Limb anomalies are a consistent diagnostic hallmark of Apert syndrome, particularly upper-extremity syndactyly. This feature distinguishes Apert syndrome from other FGFR-related craniosynostosis syndromes (Table 2). Careful 2D and 3D ultrasonographic examination of the extremities confirmed bilateral syndactyly in our case. Notably, although the fetal feet were abnormally positioned, true talipes was not present. Visualization of digital fusion in utero is often difficult; however, in this case, shortened feet held in an abnormal position were secondary to syndactyly.

Furthermore, 3D ultrasonography has been shown to detect premature coronal suture closure in Apert syndrome [9]. Beyond diagnostic utility, the use of 3D imaging to demonstrate fetal anomalies to the parents proved particularly valuable in this case, aiding in parental counseling and decision-making.

The Pro253Arg variant enhances the affinity of FGFR2 for fibroblast growth factors (FGFs), thereby altering the kinetics of receptor–ligand interactions.

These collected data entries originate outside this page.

import Literature.AlgebraicGeometry.AbelianSchemes.AbelianSchemeLDeltaOfLambdaGlobal
import Literature.AlgebraicGeometry.AbelianSchemes.AbelianSchemeMumfordBundleClassifierAnyBase
import Literature.AlgebraicGeometry.AbelianSchemes.LDeltaRigidifiedFibrewiseAmple
import Literature.AlgebraicGeometry.AbelianSchemes.PolarizationUnitHypothesis
import HarnessLib

/-!
# `2λ = [2] ≫ λ` CLASSIFIES the Mumford family of `L^Δ(λ)`: `Λ(L^Δ(λ)) = λ·λ` read as a classifying statement
# (Mumford–Fogarty–Kirwan, GIT Ch. 6 §2 Prop. 6.10; Mumford, *Abelian Varieties*, §13)

Layer `Literature/AlgebraicGeometry/AbelianSchemes`, namespace `Literature.AlgebraicGeometry.AbelianSchemes.AbelianSchemeOver`.
THEOREMS ONLY (no definition, no named fact, no instance, no notation, no `sorry`).  Cell `hodgecm-mathlib` (D-0151), P6 «MOD programme», road
(C1) «Θ-SPREAD» (LEAD F0P6-plan (g2) RULING «M-28′» 2026-09-01T22:52:19Z, organ **O2 «`[2] ≫ pol.lam` classifies Mumford(`L^Δ(pol)`)»**; B-p18 (g38)
census `CENSUS-C1-ThetaSpread` §C; prover seat B-p02 (g22)).  PURE ASSEMBLY of ★ Λ1 ∕ ★ Λ5 ∕ ★ rigidification — no new mathematics.

For a polarised abelian scheme `(A, D = (Â, 𝒫), pol)` (★ `Polarization`, MFK Def. 6.3) over a CONNECTED locally Noetherian base `S`, the graph
`Gr = (1, λ) : A → A ×_S Â` of `λ := pol.lam` and `L^Δ(λ) := Gr^*𝒫` (rank one ★ `hasRank_pullback_graph_P`, rigidified ★
`Polarization.cechPic_pullback_unitSection_detClass_LDelta_eq_one`), and the unit hypothesis `hD : 𝒫|_{A × {ε_Â}} ≅ 𝒪` (★ Λ6
`Polarization.nonempty_unitHatSlice_iso` discharges it over a reduced base):

* §1 **`Polarization.mul_self_classify_mumfordBundle_LDelta`** — the `S`-homomorphism `λ·λ : A → Â` CLASSIFIES the Mumford family
  `Λ(L^Δ(λ)) = m^*L^Δ ⊗ p₁^*(L^Δ)⁻¹ ⊗ p₂^*(L^Δ)⁻¹`: for every `S`-scheme `T` and `u : T → A`, `(1_A × (u ≫ λ·λ))^*𝒫 ≅ (A ◁ u)^*Λ(L^Δ(λ))`
  (★ `exists_isMonHom_classify_mumfordBundle`: SOME homomorphism `λ_{L^Δ}` classifies; ★ Λ5 `eq_mul_self_of_classify_mumfordBundle_LDelta`:
  `λ_{L^Δ} = λ·λ`), in both spellings (`DualPair.pullbackP` and the whisker `(A.X ◁ (u ≫ λ·λ)).left`, ★ `baseChangeToProd_eq_whiskerLeft_left`),
  together with the kernel clause `u ∈ K(L^Δ(λ))(T) ↔ u ≫ λ·λ = 1` (★ `memKOfL_LDelta_iff_comp_mul_self_eq_one`);
* §2 the bracket spellings `λ·λ = λ ≫ [2]_Â = [2]_A ≫ λ` (`mul_self_eq_comp_sq`, `mul_self_eq_sq_comp`; Mathlib `MonObj.comp_pow` ∕
  `MonObj.pow_comp`, `[2] := (𝟙)²` in Mathlib's `Hom` monoid) and **`Polarization.sq_comp_lam_classify_mumfordBundle_LDelta`** — the head in
  the LEAD's spelling `[2] ≫ pol.lam`;
* §3 `Polarization.mul_self_classify_mumfordBundle_LDelta_of_isReduced` — the same over a REDUCED connected locally Noetherian base with `hD`
  discharged (★ Λ6).

Consumer: O3 «classifier rigidity at the stage» (B-p18): `Λ_S(L_S)` and `[2] ≫ λ_S` both restrict to classifiers of Mumford(`L^Δ`) along the
relative leg, hence agree (★ `eq_of_classify_mumfordBundle`).  HC_CM is proved only modulo the printed citations (2 remaining named inputs hLiu418,
h413) until rung 0 closes; this file asserts nothing about HC and is count-neutral ★ capital.

## References
* [MumfordFogartyKirwan1994] D. Mumford, J. Fogarty, F. Kirwan, *Geometric Invariant Theory*, 3rd ed. (1994), Ch. 6 §2 Definition 6.2 (p. 120)
  (`Λ(L)`, `L^Δ(λ)`), Proposition 6.10 (p. 121) («`Λ(L^Δ(λ)) = 2λ`»), Definition 6.3 (p. 120) (polarization).
* [MumfordAV1970] D. Mumford, *Abelian Varieties* (1970), §13 (pp. 123–125) (`K(L)`, `Λ(L)`), §8 (pp. 74–75).
* [MilneAV2008] J. S. Milne, *Abelian Varieties* (2008), I §8 pp. 36–37 (the dual and the Poincaré sheaf).
-/

noncomputable section

-- `TopCat.Presheaf`/`Scheme.Modules` are not reducible (as in ★ `AbelianSchemeLDeltaOfLambdaGlobal`).
set_option backward.isDefEq.respectTransparency false

open CategoryTheory CategoryTheory.Limits AlgebraicGeometry MonoidalCategory CartesianMonoidalCategory
open scoped MonObj

universe u

namespace Literature.AlgebraicGeometry.AbelianSchemes

open Literature.AlgebraicGeometry.Motives Literature.AlgebraicGeometry.Modules

namespace AbelianSchemeOver

variable {S : Scheme.{u}} (A : AbelianSchemeOver S) (D : A.DualPair)

/-! ## §1 `λ·λ` classifies the Mumford family of `L^Δ(λ)` -/

section Classify

variable [IsLocallyNoetherian S] [PreconnectedSpace S] [Nonempty S] (pol : A.Polarization D)
  (Gr : A.X.left ⟶ A.prodLeft D.hat) (hGr₁ : Gr ≫ pullback.fst A.X.hom D.hat.X.hom = 𝟙 _)
  (hGr₂ : Gr ≫ pullback.snd A.X.hom D.hat.X.hom = pol.lam.left)
  (hD : Nonempty ((Scheme.Modules.pullback (DualPair.unitHatSlice D)).obj D.P ≅ SheafOfModules.unit _))

include hGr₁ hGr₂ hD in
/-- **`λ·λ` CLASSIFIES THE MUMFORD FAMILY OF `L^Δ(λ)`** ([MumfordFogartyKirwan1994] Prop. 6.10 «`Λ(L^Δ(λ)) = 2λ`» as a classifying statement):
for a polarised abelian scheme `(A, (Â, 𝒫), λ)` over a connected locally Noetherian base with `𝒫|_{A × {ε_Â}} ≅ 𝒪`, and `L^Δ(λ) = Gr^*𝒫` the
pull-back of the Poincaré sheaf along the graph of `λ`: (ii) for EVERY `S`-scheme `T` and `u : T → A`,
`(1_A × (u ≫ λ·λ))^*𝒫 ≅ (A ◁ u)^*Λ(L^Δ(λ))` (`DualPair.pullbackP` spelling), and (iii) `u ∈ K(L^Δ(λ))(T) ↔ u ≫ λ·λ = 1`.  Proof: SOME
`S`-homomorphism `λ_{L^Δ}` classifies (★ `exists_isMonHom_classify_mumfordBundle`, rigidification ★
`Polarization.cechPic_pullback_unitSection_detClass_LDelta_eq_one`), and `λ_{L^Δ} = λ·λ` (★ Λ5 `eq_mul_self_of_classify_mumfordBundle_LDelta`).
[cite: MumfordFogartyKirwan1994, Ch. 6 §2 Proposition 6.10 (p. 121) and Definition 6.2 (p. 120)] [cite: MumfordAV1970, §13 (pp. 123–125)] -/
theorem Polarization.mul_self_classify_mumfordBundle_LDelta :
    (∀ ⦃T : Over S⦄ (u : T ⟶ A.X),
        Nonempty (D.pullbackP T.hom (u ≫ (pol.lam * pol.lam)).left (Over.w _) ≅
          (Scheme.Modules.pullback (A.X ◁ u).left).obj (A.mumfordBundle ((Scheme.Modules.pullback Gr).obj D.P)))) ∧
      ∀ ⦃T : Over S⦄ (u : T ⟶ A.X), A.MemKOfL ((Scheme.Modules.pullback Gr).obj D.P) u ↔ u ≫ (pol.lam * pol.lam) = 1 := by
  have hε := pol.cechPic_pullback_unitSection_detClass_LDelta_eq_one A Gr hGr₁ hGr₂
    (HasRank.isFiniteLocallyFree' (hasRank_pullback Gr D.hasRank_one))
  obtain ⟨lamL, hmon, hii, hiii⟩ := A.exists_isMonHom_classify_mumfordBundle D hD (hasRank_pullback Gr D.hasRank_one) hε
  haveI := hmon
  have heq : lamL = pol.lam * pol.lam :=
    A.eq_mul_self_of_classify_mumfordBundle_LDelta D pol Gr hGr₁ hGr₂ hε lamL (fun T u => hii u)
  subst heq
  exact ⟨fun T u => hii u, fun T u => hiii u⟩

include hGr₁ hGr₂ hD in
/-- **The same in the WHISKER spelling** `(A.X ◁ (u ≫ λ·λ)).left^*𝒫 ≅ (A.X ◁ u).left^*Λ(L^Δ(λ))` (★ `baseChangeToProd_eq_whiskerLeft_left`: the
`DualPair.pullbackP` along `(u ≫ λ·λ).left` is the pull-back along the whisker). [cite: MumfordFogartyKirwan1994, Ch. 6 §2 Proposition 6.10 (p. 121)]
[cite: MilneAV2008, I §8 pp. 36–37] -/
theorem Polarization.mul_self_classify_mumfordBundle_LDelta_whiskerLeft ⦃T : Over S⦄ (u : T ⟶ A.X) :
    Nonempty ((Scheme.Modules.pullback (A.X ◁ (u ≫ (pol.lam * pol.lam))).left).obj D.P ≅
      (Scheme.Modules.pullback (A.X ◁ u).left).obj (A.mumfordBundle ((Scheme.Modules.pullback Gr).obj D.P))) := by
  obtain ⟨i⟩ := (pol.mul_self_classify_mumfordBundle_LDelta A D Gr hGr₁ hGr₂ hD).1 u
  exact ⟨((Scheme.Modules.pullbackCongr (A.baseChangeToProd_eq_whiskerLeft_left D.hat (u ≫ (pol.lam * pol.lam)))).app D.P).symm ≪≫ i⟩

/-! ## §2 Bracket spellings: `λ·λ = λ ≫ [2]_Â = [2]_A ≫ λ` -/

omit [IsLocallyNoetherian S] [PreconnectedSpace S] [Nonempty S] in
/-- `λ·λ = λ ≫ [2]_Â` with `[2]_Â = (𝟙 Â)²` (Mathlib `MonObj.comp_pow`; no homomorphism property needed). [cite: MumfordAV1970, §8 (pp. 74–75)] -/
theorem Polarization.mul_self_eq_comp_sq : pol.lam * pol.lam = pol.lam ≫ ((𝟙 D.hat.X) ^ 2) := by
  rw [MonObj.comp_pow, Category.comp_id, pow_two]

omit [IsLocallyNoetherian S] [PreconnectedSpace S] [Nonempty S] in
/-- `λ·λ = [2]_A ≫ λ` with `[2]_A = (𝟙 A)²` (`λ` is a homomorphism: Mathlib `MonObj.pow_comp`). [cite: MumfordAV1970, §8 (pp. 74–75)] -/
theorem Polarization.mul_self_eq_sq_comp : pol.lam * pol.lam = ((𝟙 A.X) ^ 2) ≫ pol.lam := by
  haveI := pol.isMonHom
  rw [MonObj.pow_comp, Category.id_comp, pow_two]

include hGr₁ hGr₂ hD in
/-- **HEAD in the LEAD's spelling — `[2] ≫ λ` CLASSIFIES `Λ(L^Δ(λ))`**: for every `S`-scheme `T` and `u : T → A`,
`(A ◁ (u ≫ [2]_A ≫ λ))^*𝒫 ≅ (A ◁ u)^*Λ(L^Δ(λ))`, and `u ∈ K(L^Δ(λ))(T) ↔ u ≫ [2]_A ≫ λ = 1` (§1 with `λ·λ = [2]_A ≫ λ`).
[cite: MumfordFogartyKirwan1994, Ch. 6 §2 Proposition 6.10 (p. 121)] [cite: MumfordAV1970, §13 (pp. 123–125)] -/
theorem Polarization.sq_comp_lam_classify_mumfordBundle_LDelta :
    (∀ ⦃T : Over S⦄ (u : T ⟶ A.X),
        Nonempty ((Scheme.Modules.pullback (A.X ◁ (u ≫ (((𝟙 A.X) ^ 2) ≫ pol.lam))).left).obj D.P ≅
          (Scheme.Modules.pullback (A.X ◁ u).left).obj (A.mumfordBundle ((Scheme.Modules.pullback Gr).obj D.P)))) ∧
      ∀ ⦃T : Over S⦄ (u : T ⟶ A.X), A.MemKOfL ((Scheme.Modules.pullback Gr).obj D.P) u ↔ u ≫ (((𝟙 A.X) ^ 2) ≫ pol.lam) = 1 := by
  rw [← pol.mul_self_eq_sq_comp]
  exact ⟨fun T u => pol.mul_self_classify_mumfordBundle_LDelta_whiskerLeft A D Gr hGr₁ hGr₂ hD u,
    (pol.mul_self_classify_mumfordBundle_LDelta A D Gr hGr₁ hGr₂ hD).2⟩

end Classify

/-! ## §3 Over a reduced base the unit hypothesis is automatic -/

/-- **Over a REDUCED connected locally Noetherian base**: `λ·λ` classifies `Λ(L^Δ(λ))` and `K(L^Δ(λ)) = ker (λ·λ)`, the unit hypothesis
`𝒫|_{A × {ε_Â}} ≅ 𝒪` being discharged by ★ `Polarization.nonempty_unitHatSlice_iso`. [cite: MumfordFogartyKirwan1994, Ch. 6 §2 Proposition 6.10 (p. 121) and Definition 6.3 (p. 120)] -/
theorem Polarization.mul_self_classify_mumfordBundle_LDelta_of_isReduced [IsLocallyNoetherian S] [PreconnectedSpace S] [Nonempty S]
    [IsReduced S] (pol : A.Polarization D) (Gr : A.X.left ⟶ A.prodLeft D.hat)
    (hGr₁ : Gr ≫ pullback.fst A.X.hom D.hat.X.hom = 𝟙 _) (hGr₂ : Gr ≫ pullback.snd A.X.hom D.hat.X.hom = pol.lam.left) :
    (∀ ⦃T : Over S⦄ (u : T ⟶ A.X),
        Nonempty ((Scheme.Modules.pullback (A.X ◁ (u ≫ (pol.lam * pol.lam))).left).obj D.P ≅
          (Scheme.Modules.pullback (A.X ◁ u).left).obj (A.mumfordBundle ((Scheme.Modules.pullback Gr).obj D.P)))) ∧
      ∀ ⦃T : Over S⦄ (u : T ⟶ A.X), A.MemKOfL ((Scheme.Modules.pullback Gr).obj D.P) u ↔ u ≫ (pol.lam * pol.lam) = 1 :=
  ⟨fun _ u => pol.mul_self_classify_mumfordBundle_LDelta_whiskerLeft A D Gr hGr₁ hGr₂ pol.nonempty_unitHatSlice_iso u,
    (pol.mul_self_classify_mumfordBundle_LDelta A D Gr hGr₁ hGr₂ pol.nonempty_unitHatSlice_iso).2⟩

end AbelianSchemeOver

end Literature.AlgebraicGeometry.AbelianSchemes

end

Specifically, this variant is associated with a selective reduction in the dissociation rate of FGF2, whereas other FGFs examined do not exhibit comparable effects. Such alterations disrupt the regulation of signaling pathways mediated by α-epidermal growth factor (EGF) and platelet-derived growth factor (PDGF), which are thought to contribute to premature cranial suture fusion.

The hallmark phenotypic manifestation of Apert syndrome is craniosynostosis, arising from premature fusion of cranial sutures. FGFR2 variants increase the pool of osteogenic precursor cells, facilitating early ossification and accelerated bone matrix deposition. The Ser252Trp variant is more frequently associated with cleft palate, representing a secondary developmental anomaly. A clinical case has been reported in which a patient carrying the Pro253Arg variant presented with Apert syndrome alongside early-onset, low-grade papillary carcinoma [18].

Experimental data indicate that FGFR2 variants promote activation of osteogenic signaling cascades, ultimately resulting in aberrant cranial ossification. Moreover, dysregulation of EGF and PDGF pathways plays an additional role in pathological suture fusion. The altered binding affinity of FGFR2 for FGF—particularly in the context of the Pro253Arg substitution—significantly impacts the functional dynamics of receptor–ligand interactions.

Taken together, the pathogenesis of Apert syndrome illustrates a complex interplay between genetic variants, molecular signaling networks, and cellular processes, underscoring the pivotal role of FGFR2 in disease development. Multidisciplinary management of Apert syndrome has been advocated, encompassing surgical intervention, orthodontic care, and psychological support [19,20].

The couple reported that the ultrasound provided a clearer understanding of the condition's severity and enabled them to make a well-informed decision.

This case demonstrates that a detailed second-trimester prenatal ultrasound, particularly when supplemented with 3D imaging, can enable early recognition of Apert syndrome and guide targeted molecular testing. Molecular confirmation of a pathogenic FGFR2 variant provides diagnostic certainty and supports appropriate genetic counseling.

While this report includes a history of infertility and pregnancy loss, these findings should be interpreted as part of the individual clinical context rather than evidence of a generalized increased genetic risk. Larger studies are required to explore any potential associations.

The integration of advanced prenatal imaging and molecular diagnostics remains essential for the accurate diagnosis of rare craniofacial syndromes and for informed prenatal counseling.